→ To do:
Please return all lines of the data below containing the string "Math".

Start of Block

import Summits.CriticalPhenomena.SAWScalingLimit.Theorems.SAWDevelopingMapHexTightExponentBootstrap
import HarnessLib

/-!
# (H1) from PER-SHELL tightness of the traversal number — crux `HexTight` (stmt-CriticalPhenomena-5423)

Crux `Summit.CriticalPhenomena.SAWScalingLimit.Theses.SAWDevelopingMap.HexTight`, line `reversal-virgin-disc`, seat c1
(`prover-line-stmt-CriticalPhenomena-5423-c1-0`). Companion of `SAWDevelopingMapHexTightExponentBootstrap.lean`.

**Statement (`traversalBound_of_perShellTight`).** For the critical SAW laws `hexSAWLaw Ω δ (a δ) (b δ)` of ANY domain and
ANY endpoint family: if for EACH FIXED shell `D(x; ρ, R)` (`0 < ρ < R ≤ 1`) the number of separate traversals of the SAW
polyline is a TIGHT family as `δ → 0` — for every `η > 0` some threshold `k` and some `δ₁ > 0` with
`P_δ(k separate traversals) ≤ η` for all `δ ∈ (0, δ₁]`, `δ ≤ ρ`; no rate, no uniformity in the shell — then
Aizenman–Burchard's hypothesis (H1) holds with EVERY exponent `λ' > 0`, constant `4^{λ'}`, a threshold chosen per shell,
and for ALL meshes `0 < δ ≤ ρ` (no `δ₀`). Hence (`hexTight_of_perShellTight`, through the landed rung
`MarginalWedge.stub_hexTight_of_traversalBound`) **`HexTight` follows from per-shell tightness of the traversal numbers**,
and for the line `reversal-virgin-disc` the interior and boundary regimes may each be supplied in this rate-free per-shell
form (`traversalBound_of_interior_perShell_of_boundary_perShell`). Since the refuter's `hexTraversalBound_of_crux`
(Cruxes/HexTight/DrefutePerShellTight.lean) shows the rung is an equivalence, the crux is EQUIVALENT to per-shell
tightness; the power law across shells and the uniform mesh bound of (H1) carry no content for lattice SAW.
(Prior art inside the crux: the drefute probe `DrefuteRVD.shellBound_of_perShellTight` (same work file) records the
rate-free half with a mesh range `(0, δ₀]` UNIFORM over shells and tolerances; here the mesh bound `δ₁` is allowed to
depend on the shell and on `η` — the literal "tight as `δ → 0`, shell by shell" — the coarse meshes being discharged by
the cutoff, and the converse direction comes from the exponent bootstrap's net localization.)

**Proof.** The rate is manufactured by the threshold: for a thin shell (`4ρ < R`; thick ones are absorbed in `4^{λ'}`,
`embLaw_apply_le_one`) take `η := (ρ/R)^{λ'}` in the hypothesis, getting `(k, δ₁)`; below `δ₁` the hypothesis is the
bound; at the coarse meshes `δ ∈ [min δ₁ ρ, ρ]` the event with threshold `kc(x, ρ, R, min δ₁ ρ)` is EMPTY
(`ExponentBootstrap.exists_coarse_cutoff`: a SAW visits each of the finitely many faces that can lie in `B̄(x, ρ + δ)`
once); the shell's threshold is `max k kc`. No lattice estimate and no named fact is used.

References: M. Aizenman, A. Burchard, Duke Math. J. 99 (1999) 419–453, §1.a–b (hypotheses H0/H1)
[AizenmanBurchardDuke1999]; H. Duminil-Copin, S. Smirnov, Ann. of Math. 175 (2012) §4 (the laws) [DuminilCopinSmirnov2012].
-/

noncomputable section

End of Block

→ Completed task:
References: M. Aizenman, A. Burchard, Duke Math. J. 99 (1999) 419–453, §1.a–b (hypotheses H0/H1)
[AizenmanBurchardDuke1999]; H. Duminil-Copin, S. Smirnov, Ann. of Math. 175 (2012) §4 (the laws) [DuminilCopinSmirnov2012].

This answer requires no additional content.